/-- **HAAR MEASURE OF `SU(N)` IN EXPONENTIAL COORDINATES, EXPLICIT DENSITY, hypothesis-free**:
`ρ(A) = Π_j Π_k sinc((θ_j(A) − θ_k(A))/2)`, `θ(A)` = the eigenvalues of `−iA`.
[cite: Balaban1985UV3, p. 260] [cite: Helgason2000, Ch. I §1 Thm. 1.14 (13) p. 96] -/
theorem lintegral_haar_specialUnitaryGroup_window_eq_prod_sinc
    [MeasurableSpace (specialUnitaryLogChart n).lie] [BorelSpace (specialUnitaryLogChart n).lie]
    (η : Measure (specialUnitaryLogChart n).lie) [η.IsAddHaarMeasure]
    (μ : Measure (Matrix.specialUnitaryGroup n ℂ)) [μ.IsHaarMeasure] {s : ℝ} (hs0 : 0 < s)
    (hs : s ≤ HaarExponentialChart.IsChartRep.chartRadius (specialUnitaryLogChart n))
    {F : Matrix.specialUnitaryGroup n ℂ → ℝ≥0∞} (hF : Measurable F) :
    ∫⁻ g in (isChartRep_specialUnitaryGroup (n := n)).window s, F g ∂μ =
      (μ ((isChartRep_specialUnitaryGroup (n := n)).window s) /
          ∫⁻ A in Metric.ball 0 s, ENNReal.ofReal (∏ j, ∏ k, Real.sinc
            (((isHermitian_neg_I_smul (conjTranspose_eq_neg_of_mem_specialUnitaryLogChart A)).eigenvalues j -
              (isHermitian_neg_I_smul (conjTranspose_eq_neg_of_mem_specialUnitaryLogChart A)).eigenvalues k) / 2)) ∂η) *
        ∫⁻ A in Metric.ball 0 s, F ((isChartRep_specialUnitaryGroup (n := n)).expChart A) *
          ENNReal.ofReal (∏ j, ∏ k, Real.sinc
            (((isHermitian_neg_I_smul (conjTranspose_eq_neg_of_mem_specialUnitaryLogChart A)).eigenvalues j -
              (isHermitian_neg_I_smul (conjTranspose_eq_neg_of_mem_specialUnitaryLogChart A)).eigenvalues k) / 2)) ∂η :=
  lintegral_haar_specialUnitaryGroup_window_eq_prod_sinc_of_roots η μ hs0 hs hF _
    fun A => roots_charpoly_eq_of_skewHermitian (conjTranspose_eq_neg_of_mem_specialUnitaryLogChart A)

end Haar

end Literature.MathematicalPhysics.QuantumFieldTheory.Balaban1983to89.HaarDensityUnitaryChart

What to work on.
What you return must match the listing exactly, with nothing missing.

Response to this exercise.
/-- **HAAR MEASURE OF `SU(N)` IN EXPONENTIAL COORDINATES, EXPLICIT DENSITY, hypothesis-free**:
`ρ(A) = Π_j Π_k sinc((θ_j(A) − θ_k(A))/2)`, `θ(A)` = the eigenvalues of `−iA`.
[cite: Balaban1985UV3, p. 260] [cite: Helgason2000, Ch. I §1 Thm. 1.14 (13) p. 96] -/
theorem lintegral_haar_specialUnitaryGroup_window_eq_prod_sinc
    [MeasurableSpace (specialUnitaryLogChart n).lie] [BorelSpace (specialUnitaryLogChart n).lie]
    (η : Measure (specialUnitaryLogChart n).lie) [η.IsAddHaarMeasure]
    (μ : Measure (Matrix.specialUnitaryGroup n ℂ)) [μ.IsHaarMeasure] {s : ℝ} (hs0 : 0 < s)
    (hs : s ≤ HaarExponentialChart.IsChartRep.chartRadius (specialUnitaryLogChart n))
    {F : Matrix.specialUnitaryGroup n ℂ → ℝ≥0∞} (hF : Measurable F) :
    ∫⁻ g in (isChartRep_specialUnitaryGroup (n := n)).window s, F g ∂μ =
      (μ ((isChartRep_specialUnitaryGroup (n := n)).window s) /
          ∫⁻ A in Metric.ball 0 s, ENNReal.ofReal (∏ j, ∏ k, Real.sinc
            (((isHermitian_neg_I_smul (conjTranspose_eq_neg_of_mem_specialUnitaryLogChart A)).eigenvalues j -
              (isHermitian_neg_I_smul (conjTranspose_eq_neg_of_mem_specialUnitaryLogChart A)).eigenvalues k) / 2)) ∂η) *
        ∫⁻ A in Metric.ball 0 s, F ((isChartRep_specialUnitaryGroup (n := n)).expChart A) *
          ENNReal.ofReal (∏ j, ∏ k, Real.sinc
            (((isHermitian_neg_I_smul (conjTranspose_eq_neg_of_mem_specialUnitaryLogChart A)).eigenvalues j -
              (isHermitian_neg_I_smul (conjTranspose_eq_neg_of_mem_specialUnitaryLogChart A)).eigenvalues k) / 2)) ∂η :=
  lintegral_haar_specialUnitaryGroup_window_eq_prod_sinc_of_roots η μ hs0 hs hF _
    fun A => roots_charpoly_eq_of_skewHermitian (conjTranspose_eq_neg_of_mem_specialUnitaryLogChart A)

end Haar

end Literature.MathematicalPhysics.QuantumFieldTheory.Balaban1983to89.HaarDensityUnitaryChart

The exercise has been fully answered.